__RECORDS FOR THIS EXERCISE__.
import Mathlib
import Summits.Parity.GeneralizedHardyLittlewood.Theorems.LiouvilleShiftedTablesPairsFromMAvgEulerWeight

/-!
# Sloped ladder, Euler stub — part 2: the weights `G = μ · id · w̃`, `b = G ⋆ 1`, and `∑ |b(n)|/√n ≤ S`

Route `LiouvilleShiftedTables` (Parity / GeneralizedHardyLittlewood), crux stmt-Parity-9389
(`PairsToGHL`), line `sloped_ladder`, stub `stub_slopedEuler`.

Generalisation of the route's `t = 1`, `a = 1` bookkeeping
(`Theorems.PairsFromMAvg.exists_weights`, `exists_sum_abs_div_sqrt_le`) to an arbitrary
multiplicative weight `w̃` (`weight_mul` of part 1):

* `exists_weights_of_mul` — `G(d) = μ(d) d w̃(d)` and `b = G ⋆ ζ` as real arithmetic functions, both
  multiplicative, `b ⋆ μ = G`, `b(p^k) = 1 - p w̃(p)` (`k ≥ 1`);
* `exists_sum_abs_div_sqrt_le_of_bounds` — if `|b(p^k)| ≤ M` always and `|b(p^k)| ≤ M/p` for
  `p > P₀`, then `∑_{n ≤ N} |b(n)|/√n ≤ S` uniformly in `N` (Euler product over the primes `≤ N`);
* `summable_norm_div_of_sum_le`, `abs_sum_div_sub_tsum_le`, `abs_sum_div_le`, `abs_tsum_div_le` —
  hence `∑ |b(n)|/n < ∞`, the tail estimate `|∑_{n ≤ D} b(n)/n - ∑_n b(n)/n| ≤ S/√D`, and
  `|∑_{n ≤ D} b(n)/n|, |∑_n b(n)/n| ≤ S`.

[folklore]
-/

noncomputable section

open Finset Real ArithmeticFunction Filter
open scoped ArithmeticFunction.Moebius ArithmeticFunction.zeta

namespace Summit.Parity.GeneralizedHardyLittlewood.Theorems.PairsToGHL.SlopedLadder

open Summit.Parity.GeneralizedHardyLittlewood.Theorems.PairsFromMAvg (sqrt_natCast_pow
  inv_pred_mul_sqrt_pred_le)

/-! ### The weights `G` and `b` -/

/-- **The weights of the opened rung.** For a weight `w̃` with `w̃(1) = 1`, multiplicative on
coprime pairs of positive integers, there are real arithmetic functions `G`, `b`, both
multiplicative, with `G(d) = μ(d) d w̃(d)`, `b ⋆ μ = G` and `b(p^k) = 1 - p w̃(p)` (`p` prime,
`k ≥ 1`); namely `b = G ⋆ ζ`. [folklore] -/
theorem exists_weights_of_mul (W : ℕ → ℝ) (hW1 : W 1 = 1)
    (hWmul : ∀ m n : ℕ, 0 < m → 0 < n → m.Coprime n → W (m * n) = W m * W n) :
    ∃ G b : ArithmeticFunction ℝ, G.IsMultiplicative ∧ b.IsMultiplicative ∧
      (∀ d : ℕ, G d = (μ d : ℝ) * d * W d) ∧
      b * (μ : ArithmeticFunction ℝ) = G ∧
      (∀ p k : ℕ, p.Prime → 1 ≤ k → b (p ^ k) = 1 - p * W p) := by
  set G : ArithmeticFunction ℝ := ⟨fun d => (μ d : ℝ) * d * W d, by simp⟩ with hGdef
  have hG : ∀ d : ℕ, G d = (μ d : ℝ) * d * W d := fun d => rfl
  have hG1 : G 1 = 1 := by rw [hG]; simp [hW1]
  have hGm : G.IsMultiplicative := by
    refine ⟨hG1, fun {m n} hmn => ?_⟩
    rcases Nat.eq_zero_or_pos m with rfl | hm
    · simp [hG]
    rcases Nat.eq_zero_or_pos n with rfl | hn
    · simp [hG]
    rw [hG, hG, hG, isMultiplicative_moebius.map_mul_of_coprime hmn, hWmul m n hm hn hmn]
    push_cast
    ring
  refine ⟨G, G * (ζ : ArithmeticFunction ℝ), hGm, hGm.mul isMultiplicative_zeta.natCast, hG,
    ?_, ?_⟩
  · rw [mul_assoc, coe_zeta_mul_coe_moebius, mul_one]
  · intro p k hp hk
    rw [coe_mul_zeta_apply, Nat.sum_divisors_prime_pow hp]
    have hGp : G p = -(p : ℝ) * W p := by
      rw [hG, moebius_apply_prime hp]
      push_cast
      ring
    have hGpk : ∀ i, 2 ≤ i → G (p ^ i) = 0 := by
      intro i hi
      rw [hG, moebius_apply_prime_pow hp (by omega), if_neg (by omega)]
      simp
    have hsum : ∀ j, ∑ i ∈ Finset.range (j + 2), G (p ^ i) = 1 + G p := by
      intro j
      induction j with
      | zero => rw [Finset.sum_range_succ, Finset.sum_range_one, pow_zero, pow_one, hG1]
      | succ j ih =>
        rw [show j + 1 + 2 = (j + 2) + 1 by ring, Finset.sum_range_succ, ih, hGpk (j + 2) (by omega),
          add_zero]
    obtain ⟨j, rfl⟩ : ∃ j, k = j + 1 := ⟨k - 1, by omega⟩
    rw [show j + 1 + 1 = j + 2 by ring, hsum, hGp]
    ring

==

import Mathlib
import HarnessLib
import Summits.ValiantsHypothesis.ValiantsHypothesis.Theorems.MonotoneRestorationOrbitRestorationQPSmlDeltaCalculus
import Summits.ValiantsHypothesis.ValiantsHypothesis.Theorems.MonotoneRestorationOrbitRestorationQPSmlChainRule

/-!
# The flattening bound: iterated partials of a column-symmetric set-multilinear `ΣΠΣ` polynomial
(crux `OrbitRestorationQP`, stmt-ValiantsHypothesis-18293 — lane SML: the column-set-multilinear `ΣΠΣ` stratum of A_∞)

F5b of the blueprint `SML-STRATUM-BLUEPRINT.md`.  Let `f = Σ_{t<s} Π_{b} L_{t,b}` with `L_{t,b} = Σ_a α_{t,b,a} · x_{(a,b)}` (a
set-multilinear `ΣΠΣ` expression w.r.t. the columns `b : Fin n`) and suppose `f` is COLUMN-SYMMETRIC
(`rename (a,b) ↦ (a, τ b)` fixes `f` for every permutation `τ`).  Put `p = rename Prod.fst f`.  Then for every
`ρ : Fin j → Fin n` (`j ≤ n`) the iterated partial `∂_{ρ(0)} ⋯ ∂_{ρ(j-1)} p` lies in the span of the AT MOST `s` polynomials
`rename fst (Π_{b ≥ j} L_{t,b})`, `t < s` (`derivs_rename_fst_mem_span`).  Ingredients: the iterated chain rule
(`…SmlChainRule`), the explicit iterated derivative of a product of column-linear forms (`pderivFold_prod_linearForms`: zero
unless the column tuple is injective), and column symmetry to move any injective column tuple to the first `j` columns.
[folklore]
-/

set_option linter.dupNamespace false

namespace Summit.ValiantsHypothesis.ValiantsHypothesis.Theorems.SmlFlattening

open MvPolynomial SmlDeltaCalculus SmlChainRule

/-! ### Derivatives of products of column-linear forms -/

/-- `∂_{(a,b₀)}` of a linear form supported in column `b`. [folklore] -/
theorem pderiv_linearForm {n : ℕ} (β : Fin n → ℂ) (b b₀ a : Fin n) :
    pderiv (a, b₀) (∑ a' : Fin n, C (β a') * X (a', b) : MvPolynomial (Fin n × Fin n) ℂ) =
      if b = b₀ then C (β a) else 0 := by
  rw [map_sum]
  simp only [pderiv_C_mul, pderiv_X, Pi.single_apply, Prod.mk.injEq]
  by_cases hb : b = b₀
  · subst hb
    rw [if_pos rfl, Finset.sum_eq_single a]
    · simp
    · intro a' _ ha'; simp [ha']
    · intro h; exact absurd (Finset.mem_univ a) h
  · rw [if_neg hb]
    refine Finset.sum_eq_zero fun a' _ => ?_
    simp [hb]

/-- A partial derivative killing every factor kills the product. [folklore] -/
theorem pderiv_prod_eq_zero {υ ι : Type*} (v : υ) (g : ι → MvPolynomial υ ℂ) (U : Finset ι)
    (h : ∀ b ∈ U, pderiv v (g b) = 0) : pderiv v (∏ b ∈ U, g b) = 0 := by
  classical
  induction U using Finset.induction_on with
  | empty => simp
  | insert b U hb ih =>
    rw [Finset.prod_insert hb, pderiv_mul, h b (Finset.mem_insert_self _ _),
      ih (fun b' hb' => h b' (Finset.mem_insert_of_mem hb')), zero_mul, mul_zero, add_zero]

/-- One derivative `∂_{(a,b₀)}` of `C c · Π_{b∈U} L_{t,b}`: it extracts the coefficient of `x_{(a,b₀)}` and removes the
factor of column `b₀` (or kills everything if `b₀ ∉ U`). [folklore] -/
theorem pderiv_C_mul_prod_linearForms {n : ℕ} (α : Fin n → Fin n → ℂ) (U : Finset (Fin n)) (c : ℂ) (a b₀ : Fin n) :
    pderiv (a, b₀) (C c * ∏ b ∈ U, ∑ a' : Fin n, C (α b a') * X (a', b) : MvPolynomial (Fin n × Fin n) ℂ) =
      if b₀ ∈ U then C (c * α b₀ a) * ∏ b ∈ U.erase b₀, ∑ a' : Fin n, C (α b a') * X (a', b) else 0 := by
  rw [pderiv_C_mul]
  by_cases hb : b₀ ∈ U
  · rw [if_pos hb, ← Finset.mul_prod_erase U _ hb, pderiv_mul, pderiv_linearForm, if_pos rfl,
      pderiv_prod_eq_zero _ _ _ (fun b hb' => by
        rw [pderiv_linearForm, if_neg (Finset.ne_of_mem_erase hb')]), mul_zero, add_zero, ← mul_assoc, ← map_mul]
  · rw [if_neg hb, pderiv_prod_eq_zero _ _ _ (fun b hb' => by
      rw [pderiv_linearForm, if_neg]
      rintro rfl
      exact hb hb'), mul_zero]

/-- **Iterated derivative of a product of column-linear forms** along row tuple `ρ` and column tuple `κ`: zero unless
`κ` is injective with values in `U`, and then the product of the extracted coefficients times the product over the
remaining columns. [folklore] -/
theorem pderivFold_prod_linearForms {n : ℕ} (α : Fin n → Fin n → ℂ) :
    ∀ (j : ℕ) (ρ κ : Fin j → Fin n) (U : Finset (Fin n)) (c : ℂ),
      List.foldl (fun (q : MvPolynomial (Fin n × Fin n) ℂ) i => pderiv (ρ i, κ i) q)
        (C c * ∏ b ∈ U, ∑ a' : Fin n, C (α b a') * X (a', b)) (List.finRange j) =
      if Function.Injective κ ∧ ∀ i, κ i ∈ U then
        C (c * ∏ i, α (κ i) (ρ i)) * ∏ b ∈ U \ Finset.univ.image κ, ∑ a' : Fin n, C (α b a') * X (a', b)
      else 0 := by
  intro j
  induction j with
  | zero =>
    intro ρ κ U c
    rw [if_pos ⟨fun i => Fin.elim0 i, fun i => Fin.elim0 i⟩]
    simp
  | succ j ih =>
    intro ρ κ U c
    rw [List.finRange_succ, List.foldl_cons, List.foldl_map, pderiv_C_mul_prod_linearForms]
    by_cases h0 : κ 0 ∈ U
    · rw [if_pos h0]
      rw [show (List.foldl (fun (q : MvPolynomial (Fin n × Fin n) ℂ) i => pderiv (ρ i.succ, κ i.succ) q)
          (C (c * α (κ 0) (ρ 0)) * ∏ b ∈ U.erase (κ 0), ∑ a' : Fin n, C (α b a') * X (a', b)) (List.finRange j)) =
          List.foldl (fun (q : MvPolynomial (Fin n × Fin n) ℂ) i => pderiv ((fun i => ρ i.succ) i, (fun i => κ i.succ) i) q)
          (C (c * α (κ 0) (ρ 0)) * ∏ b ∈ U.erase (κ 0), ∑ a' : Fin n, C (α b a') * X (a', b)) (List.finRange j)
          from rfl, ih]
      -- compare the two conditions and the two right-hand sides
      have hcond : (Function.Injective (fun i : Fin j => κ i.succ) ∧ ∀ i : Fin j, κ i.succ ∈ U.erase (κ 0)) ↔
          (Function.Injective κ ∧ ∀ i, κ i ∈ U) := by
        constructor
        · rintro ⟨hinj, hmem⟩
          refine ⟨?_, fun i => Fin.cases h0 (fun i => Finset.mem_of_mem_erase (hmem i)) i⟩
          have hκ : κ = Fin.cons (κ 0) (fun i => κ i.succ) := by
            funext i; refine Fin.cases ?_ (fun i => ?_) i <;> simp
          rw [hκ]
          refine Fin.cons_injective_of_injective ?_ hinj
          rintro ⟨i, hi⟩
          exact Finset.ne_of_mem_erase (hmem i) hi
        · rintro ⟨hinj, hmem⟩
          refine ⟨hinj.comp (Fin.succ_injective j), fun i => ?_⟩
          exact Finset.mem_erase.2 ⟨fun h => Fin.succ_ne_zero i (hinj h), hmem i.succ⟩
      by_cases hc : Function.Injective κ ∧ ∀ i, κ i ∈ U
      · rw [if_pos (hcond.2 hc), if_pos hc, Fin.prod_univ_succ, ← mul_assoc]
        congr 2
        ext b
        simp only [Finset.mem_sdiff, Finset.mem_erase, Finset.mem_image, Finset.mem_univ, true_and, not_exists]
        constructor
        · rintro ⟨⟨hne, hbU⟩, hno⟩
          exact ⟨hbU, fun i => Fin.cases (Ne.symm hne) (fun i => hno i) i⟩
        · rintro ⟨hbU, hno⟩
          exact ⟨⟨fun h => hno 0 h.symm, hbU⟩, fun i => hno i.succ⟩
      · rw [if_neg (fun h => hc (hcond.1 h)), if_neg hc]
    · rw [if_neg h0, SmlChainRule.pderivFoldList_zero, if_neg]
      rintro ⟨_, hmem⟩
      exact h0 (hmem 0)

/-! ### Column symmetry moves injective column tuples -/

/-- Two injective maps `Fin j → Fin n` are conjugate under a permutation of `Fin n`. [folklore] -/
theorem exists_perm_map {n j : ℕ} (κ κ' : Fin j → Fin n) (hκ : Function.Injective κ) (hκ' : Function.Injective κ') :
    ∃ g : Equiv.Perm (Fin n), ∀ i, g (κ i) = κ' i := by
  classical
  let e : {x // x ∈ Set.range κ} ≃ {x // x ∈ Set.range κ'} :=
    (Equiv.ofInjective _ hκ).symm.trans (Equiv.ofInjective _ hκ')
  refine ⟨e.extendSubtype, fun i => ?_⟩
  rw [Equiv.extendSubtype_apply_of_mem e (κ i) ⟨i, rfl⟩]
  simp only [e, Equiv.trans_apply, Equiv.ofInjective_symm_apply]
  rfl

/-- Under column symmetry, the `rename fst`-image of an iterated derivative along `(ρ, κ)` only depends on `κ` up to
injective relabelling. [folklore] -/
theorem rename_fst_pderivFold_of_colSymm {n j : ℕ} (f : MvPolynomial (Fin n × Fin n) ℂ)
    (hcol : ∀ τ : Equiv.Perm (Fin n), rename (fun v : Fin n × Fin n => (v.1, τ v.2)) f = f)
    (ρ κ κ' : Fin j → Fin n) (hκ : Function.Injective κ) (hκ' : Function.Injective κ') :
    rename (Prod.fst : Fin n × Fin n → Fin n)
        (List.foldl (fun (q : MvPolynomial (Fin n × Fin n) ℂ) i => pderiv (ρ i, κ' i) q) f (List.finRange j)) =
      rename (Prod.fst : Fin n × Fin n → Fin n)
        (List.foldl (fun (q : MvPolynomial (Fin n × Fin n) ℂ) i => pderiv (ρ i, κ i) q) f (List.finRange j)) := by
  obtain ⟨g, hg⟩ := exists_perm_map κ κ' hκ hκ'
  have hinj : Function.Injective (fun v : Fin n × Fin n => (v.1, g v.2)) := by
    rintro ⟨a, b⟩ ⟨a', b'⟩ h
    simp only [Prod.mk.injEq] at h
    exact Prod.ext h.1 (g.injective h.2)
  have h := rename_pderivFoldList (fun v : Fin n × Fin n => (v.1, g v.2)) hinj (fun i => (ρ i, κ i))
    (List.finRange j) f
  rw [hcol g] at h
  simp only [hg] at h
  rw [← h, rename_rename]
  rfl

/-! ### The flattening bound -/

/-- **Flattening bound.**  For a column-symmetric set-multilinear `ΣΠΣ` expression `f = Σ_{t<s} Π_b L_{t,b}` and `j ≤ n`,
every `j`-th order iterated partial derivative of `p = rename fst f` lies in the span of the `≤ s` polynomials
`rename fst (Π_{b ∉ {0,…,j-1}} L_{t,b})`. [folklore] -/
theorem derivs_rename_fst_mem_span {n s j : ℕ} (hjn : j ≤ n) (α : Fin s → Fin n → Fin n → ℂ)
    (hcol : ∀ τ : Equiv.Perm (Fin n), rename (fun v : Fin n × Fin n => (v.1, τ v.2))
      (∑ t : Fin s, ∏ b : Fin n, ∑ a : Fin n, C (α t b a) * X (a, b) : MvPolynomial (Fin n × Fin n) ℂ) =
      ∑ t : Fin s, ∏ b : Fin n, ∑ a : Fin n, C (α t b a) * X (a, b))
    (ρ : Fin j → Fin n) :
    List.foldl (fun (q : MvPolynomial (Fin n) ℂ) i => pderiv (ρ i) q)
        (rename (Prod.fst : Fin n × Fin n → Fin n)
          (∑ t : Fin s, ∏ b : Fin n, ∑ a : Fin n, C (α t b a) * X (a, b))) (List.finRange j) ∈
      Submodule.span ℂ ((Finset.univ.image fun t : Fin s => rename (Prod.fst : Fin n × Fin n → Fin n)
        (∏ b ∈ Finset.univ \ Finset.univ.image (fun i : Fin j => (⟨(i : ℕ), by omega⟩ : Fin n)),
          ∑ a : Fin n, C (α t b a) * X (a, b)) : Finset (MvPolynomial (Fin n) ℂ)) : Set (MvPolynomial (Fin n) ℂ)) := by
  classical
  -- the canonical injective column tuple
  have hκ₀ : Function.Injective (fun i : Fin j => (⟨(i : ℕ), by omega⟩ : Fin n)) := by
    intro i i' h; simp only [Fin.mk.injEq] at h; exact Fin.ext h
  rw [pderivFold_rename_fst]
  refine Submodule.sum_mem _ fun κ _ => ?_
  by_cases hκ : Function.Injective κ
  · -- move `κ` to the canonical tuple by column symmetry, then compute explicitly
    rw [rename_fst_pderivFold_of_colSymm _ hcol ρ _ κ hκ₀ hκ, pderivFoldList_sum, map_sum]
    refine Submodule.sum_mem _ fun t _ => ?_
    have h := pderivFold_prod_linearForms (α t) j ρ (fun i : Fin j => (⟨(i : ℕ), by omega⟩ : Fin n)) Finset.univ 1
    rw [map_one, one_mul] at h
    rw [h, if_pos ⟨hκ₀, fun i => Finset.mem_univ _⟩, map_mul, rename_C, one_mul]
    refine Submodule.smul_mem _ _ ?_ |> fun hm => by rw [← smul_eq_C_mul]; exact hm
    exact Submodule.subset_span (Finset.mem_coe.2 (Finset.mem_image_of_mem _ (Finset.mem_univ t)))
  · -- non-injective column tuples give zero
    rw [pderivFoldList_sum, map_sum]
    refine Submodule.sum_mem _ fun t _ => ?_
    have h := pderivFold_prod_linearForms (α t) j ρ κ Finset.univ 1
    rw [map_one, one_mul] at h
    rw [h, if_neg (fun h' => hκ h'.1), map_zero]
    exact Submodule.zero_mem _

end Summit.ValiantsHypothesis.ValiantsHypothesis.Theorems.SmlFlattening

==

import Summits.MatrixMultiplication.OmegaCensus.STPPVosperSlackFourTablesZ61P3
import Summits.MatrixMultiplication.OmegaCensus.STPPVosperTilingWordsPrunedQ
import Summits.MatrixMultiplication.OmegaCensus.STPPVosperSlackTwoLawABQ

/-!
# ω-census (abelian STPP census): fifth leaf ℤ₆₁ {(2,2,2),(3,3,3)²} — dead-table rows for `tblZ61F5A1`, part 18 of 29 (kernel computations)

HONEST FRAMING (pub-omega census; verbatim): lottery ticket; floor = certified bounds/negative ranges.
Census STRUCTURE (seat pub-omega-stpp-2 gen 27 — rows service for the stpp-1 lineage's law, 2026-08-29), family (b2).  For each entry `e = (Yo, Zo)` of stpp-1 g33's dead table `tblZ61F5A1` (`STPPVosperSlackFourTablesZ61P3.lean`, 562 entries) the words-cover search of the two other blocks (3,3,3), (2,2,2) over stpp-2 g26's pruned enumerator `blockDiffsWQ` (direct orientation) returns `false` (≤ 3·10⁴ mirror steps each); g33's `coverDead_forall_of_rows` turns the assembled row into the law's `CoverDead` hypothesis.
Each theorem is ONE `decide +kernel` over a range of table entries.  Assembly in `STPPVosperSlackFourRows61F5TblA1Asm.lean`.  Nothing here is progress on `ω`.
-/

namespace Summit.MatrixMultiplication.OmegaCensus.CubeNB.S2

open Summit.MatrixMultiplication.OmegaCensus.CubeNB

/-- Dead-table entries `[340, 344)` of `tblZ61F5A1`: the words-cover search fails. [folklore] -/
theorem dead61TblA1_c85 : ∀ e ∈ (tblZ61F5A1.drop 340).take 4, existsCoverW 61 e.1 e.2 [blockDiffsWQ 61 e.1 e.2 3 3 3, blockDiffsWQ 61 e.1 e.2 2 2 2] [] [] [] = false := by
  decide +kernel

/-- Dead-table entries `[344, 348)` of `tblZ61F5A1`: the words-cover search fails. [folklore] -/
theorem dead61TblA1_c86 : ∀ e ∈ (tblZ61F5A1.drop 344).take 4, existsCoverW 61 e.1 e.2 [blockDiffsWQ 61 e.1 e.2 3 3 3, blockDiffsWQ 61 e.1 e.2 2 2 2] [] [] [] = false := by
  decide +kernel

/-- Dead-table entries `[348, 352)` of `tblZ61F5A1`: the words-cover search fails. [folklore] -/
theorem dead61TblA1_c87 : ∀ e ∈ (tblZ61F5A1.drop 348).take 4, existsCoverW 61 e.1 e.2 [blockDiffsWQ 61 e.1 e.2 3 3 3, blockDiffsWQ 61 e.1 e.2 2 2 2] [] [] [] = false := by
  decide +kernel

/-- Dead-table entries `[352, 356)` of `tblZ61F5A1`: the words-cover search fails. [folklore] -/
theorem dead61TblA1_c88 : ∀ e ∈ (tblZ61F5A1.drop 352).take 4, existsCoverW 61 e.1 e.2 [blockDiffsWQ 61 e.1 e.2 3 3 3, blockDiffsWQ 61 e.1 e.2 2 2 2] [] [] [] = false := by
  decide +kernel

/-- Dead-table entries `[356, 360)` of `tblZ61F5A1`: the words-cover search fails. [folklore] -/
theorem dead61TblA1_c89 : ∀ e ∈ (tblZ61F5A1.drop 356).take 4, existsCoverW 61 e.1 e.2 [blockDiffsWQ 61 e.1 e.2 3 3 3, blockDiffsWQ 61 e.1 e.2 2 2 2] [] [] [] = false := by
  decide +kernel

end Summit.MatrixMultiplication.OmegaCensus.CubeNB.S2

__AIM OF THE EXERCISE__.
For the data above, give the number of lines in which the word "hWmul" appears, and nothing more.

__ANSWER BELOW__.
2